The concept of an electric field is fundamental in understanding electrostatics. An electric field is a region around a charged object where another charge experiences a force. It is represented by field lines and is defined as the force per unit charge. The strength and direction of an electric field depend on the source charge's magnitude and sign.

Calculating the electric field at a point involves:

• Identifying the source of the electric field, which could be a point charge, line, or surface charge.
• Using the formula for electric field: \( E = \frac{F}{q} = \frac{k \, |Q|}{r^2} \), where \( Q \) is the source charge, \( r \) is the distance from the charge, and \( k \) is Coulomb's constant \( 8.99 \times 10^9 \text{ N m}^2/\text{C}^2 \).
• Considering the direction. The electric field vector points away from positive charges and towards negative charges.

In exercises like the one discussed, understanding where the electric field is strongest or weakest helps us predict the forces acting on the charges involved.

Gauss's Law

Gauss's Law provides a powerful tool for analyzing electric fields, particularly in symmetric situations like spheres and cylinders.

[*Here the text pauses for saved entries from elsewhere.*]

import Literature.NumberTheory.Transcendental.SEACNonSplitting
import Literature.ModelTheory.Quasiminimal.Isolation
import Literature.ModelTheory.Quasiminimal.CountableModels
import HarnessLib

/-!
# Isolation of types in closures and homogeneity over closed sets (Bays–Kirby 2018, Thm 6.9,
QM5) for countable strongly exponentially-algebraically closed fields

M. Bays, B. Hart, T. Hyttinen, M. Kesälä, J. Kirby, *Quasiminimal structures and excellence*,
Bull. LMS 46 (2014), Prop. 5.2 and Cor. 5.3: from non-splitting over a finite set (Bays–Kirby 2018,
Thm 6.9, QM5b; `SEACModel.exists_notSplit`) and `ℵ₀`-homogeneity over `∅` with uniqueness of the
generic type (here: Galois types, `SEACModel.baseAut`), the types of tuples inside the closure of a
closed countable set and a finite tuple are s-isolated (Prop. 5.2), and consequently the structure
is `ℵ₀`-homogeneous over closed countable sets (Cor. 5.3, (c) ⟹ (a)) — axiom QM5 of Def. 6.1 of
Bays–Kirby 2018. All statements are in terms of the group `Aut(M / ecl S)` and the localised
closure `C ↦ ecl (S ∪ C)`:

* `SEACModel.exists_mem_baseAut_comp_eq_of_indepFamilyOver` — independent tuples over a finite set
  are conjugate over it (iterated uniqueness of the generic type);
* `SEACModel.exists_isolation` — BHHKK Prop. 5.2 (orbit form);
* `SEACModel.homogeneity_over_closed` — BHHKK Cor. 5.3 / Bays–Kirby Def. 6.1 QM5 over closed sets
  (orbit form).

## References

* M. Bays, B. Hart, T. Hyttinen, M. Kesälä, J. Kirby, *Quasiminimal structures and excellence*,
  Bull. LMS 46 (2014) 155–163: Def. 5.1, Prop. 5.2, Cor. 5.3.
* M. Bays, J. Kirby, *Pseudo-exponential maps, variants, and quasiminimality*, Algebra & Number
  Theory 12 (2018): Def. 6.1 (QM5), Prop. 6.5, Thm 6.9.
-/

noncomputable section

open Set

universe u

namespace Literature.NumberTheory.Transcendental

namespace SEACModel

open Literature.ModelTheory.ExponentialFields.ExponentialRing Literature.ModelTheory.Quasiminimal
  ZilberHomogeneity

variable {M : Type u} [Field M] [CharZero M] [Literature.ModelTheory.ExponentialFields.ExponentialRing M]

/-! ### Transport of independence along automorphisms -/

omit [CharZero M] in
/-- Automorphisms over `ecl S` transport independent families (over a set) to independent families
(over the image set), for the localised closure. [folklore] -/
theorem indepFamilyOver_comp_of_mem_baseAut {S : Set M} {σ : Equiv.Perm M} (hσ : σ ∈ baseAut S)
    {G : Set M} {ι : Type*} {b : ι → M} (hb : IndepFamilyOver (fun C => ecl (S ∪ C)) G b) :
    IndepFamilyOver (fun C => ecl (S ∪ C)) (⇑σ '' G) (⇑σ ∘ b) := by
  intro i hi
  refine hb i ((apply_mem_ecl_union_iff hσ _ (b i)).1 ?_)
  have : ⇑σ '' (G ∪ b '' {j | j ≠ i}) = ⇑σ '' G ∪ (⇑σ ∘ b) '' {j | j ≠ i} := by
    rw [image_union, image_comp]
  rw [this]
  exact hi

omit [CharZero M] in
/-- Shrinking the base along closures keeps independence: if `G' ⊆ cl G` then a family independent
over `cl G` is independent over `G'`. [folklore] -/
theorem indepFamilyOver_of_subset_cl {S G G' : Set M} {ι : Type*} {b : ι → M}
    (hb : IndepFamilyOver (fun C => ecl (S ∪ C)) (ecl (S ∪ G)) b) (hG' : G' ⊆ ecl (S ∪ G)) :
    IndepFamilyOver (fun C => ecl (S ∪ C)) G' b := fun i hi =>
  hb i (ecl_mono (union_subset_union_right S (union_subset_union_left _ hG')) hi)

omit [CharZero M] in
/-- Reindexing an independent family along an injective map. [folklore] -/
theorem indepFamilyOver_comp_injective {S G : Set M} {ι κ : Type*} {b : ι → M}
    (hb : IndepFamilyOver (fun C => ecl (S ∪ C)) G b) {f : κ → ι} (hf : Function.Injective f) :
    IndepFamilyOver (fun C => ecl (S ∪ C)) G (b ∘ f) := by
  intro k hk
  refine hb (f k) (ecl_mono (union_subset_union_right S (union_subset_union_right G ?_)) hk)
  rintro _ ⟨k', hk', rfl⟩
  exact ⟨f k', fun h => hk' (hf h), rfl⟩

omit [CharZero M] in
/-- An injective enumeration of an independent set is an independent family. [folklore] -/
theorem indepFamilyOver_of_embedding {S G J : Set M}
    (hJ : IndepFamilyOver (fun C => ecl (S ∪ C)) G ((↑) : J → M)) {k : ℕ} (f : Fin k ↪ M)
    (hf : range f = J) : IndepFamilyOver (fun C => ecl (S ∪ C)) G f := by
  intro i hi
  have hmem : f i ∈ J := hf ▸ ⟨i, rfl⟩
  refine hJ ⟨f i, hmem⟩ (ecl_mono (union_subset_union_right S (union_subset_union_right G ?_)) hi)
  rintro _ ⟨j, hj, rfl⟩
  refine ⟨⟨f j, hf ▸ ⟨j, rfl⟩⟩, fun h => hj ?_, rfl⟩
  exact f.injective (congrArg Subtype.val h)

omit [Field M] [CharZero M] [Literature.ModelTheory.ExponentialFields.ExponentialRing M] in
/-- A permutation fixing a set pointwise fixes it setwise.  DUPLICATE (dedup-00649) of Mathlib's
`Set.EqOn.image_eq_self` (`h : Set.EqOn f id s` is definitionally `∀ x ∈ s, f x = x`); kept only
as a deprecated name — write `Set.EqOn.image_eq_self h`. [folklore] -/
@[deprecated Set.EqOn.image_eq_self (since := "2026-08-15")]
theorem image_eq_self_of_forall_apply_eq {σ : Equiv.Perm M} {C : Set M} (h : ∀ x ∈ C, σ x = x) :
    ⇑σ '' C = C :=
  Set.EqOn.image_eq_self h

omit [Field M] [CharZero M] [Literature.ModelTheory.ExponentialFields.ExponentialRing M] in
/-- The inverse of a permutation fixes the fixed points. [folklore] -/
theorem inv_apply_eq_self_of_apply_eq {σ : Equiv.Perm M} {x : M} (h : σ x = x) : σ⁻¹ x = x := by
  rw [Equiv.Perm.inv_eq_iff_eq]; exact h.symm

/-! ### Independent tuples over a finite set are conjugate -/

section Countable

variable [IsAlgClosed M] [Countable M]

The law states that the total electric flux through a closed surface equals the charge enclosed divided by the permittivity of space \( (\epsilon_0) \).

Mathematically, it is expressed as: \[ \Phi_E = \oint \mathbf{E} \cdot d\mathbf{A} = \frac{Q_{\text{enc}}}{\epsilon_0} \]

In our problem:

• The smaller sphere (ball) can be analyzed using Gauss's Law to determine the electric field within and outside the larger sphere.
• The symmetry of the problem simplifies the calculation of the electric field, as only the charge inside the Gaussian surface at radius \( a \) contributes to the field inside.
• Understanding how the charge distribution affects the electric field is crucial when considering modifications like introducing a cavity or moving the charge.

Gauss's Law helps simplify complex calculations, making it easier to see the impact of different geometries and scenarios on electric fields.

Coulomb's Law

Coulomb's Law is essential for calculating the force between two point charges. It gives the magnitude of the force as directly proportional to the product of the absolute charges and inversely proportional to the square of the distance between them.

The formula is: \[ F = \frac{1}{4\pi\epsilon_0} \times \frac{|q_1 \times q_2|}{r^2} \]
Where:

• \( q_1 \) and \( q_2 \) are the point charges involved.
• \( r \) is the distance between the charges.
• \( \epsilon_0 \) is the permittivity of free space.

For the exercise provided:

• Coulomb's Law helps us determine the force on the smaller sphere due to the portion of the larger sphere's charge that lies within a specific radius.
• The problem addresses whether this force is altered when part of the charge distribution is removed.
• Coulomb's Law underscores the importance of understanding how distance and charge magnitude affect electrostatic forces.

This principle is crucial in predicting how objects interact under the influence of electric fields created by different configurations of charges.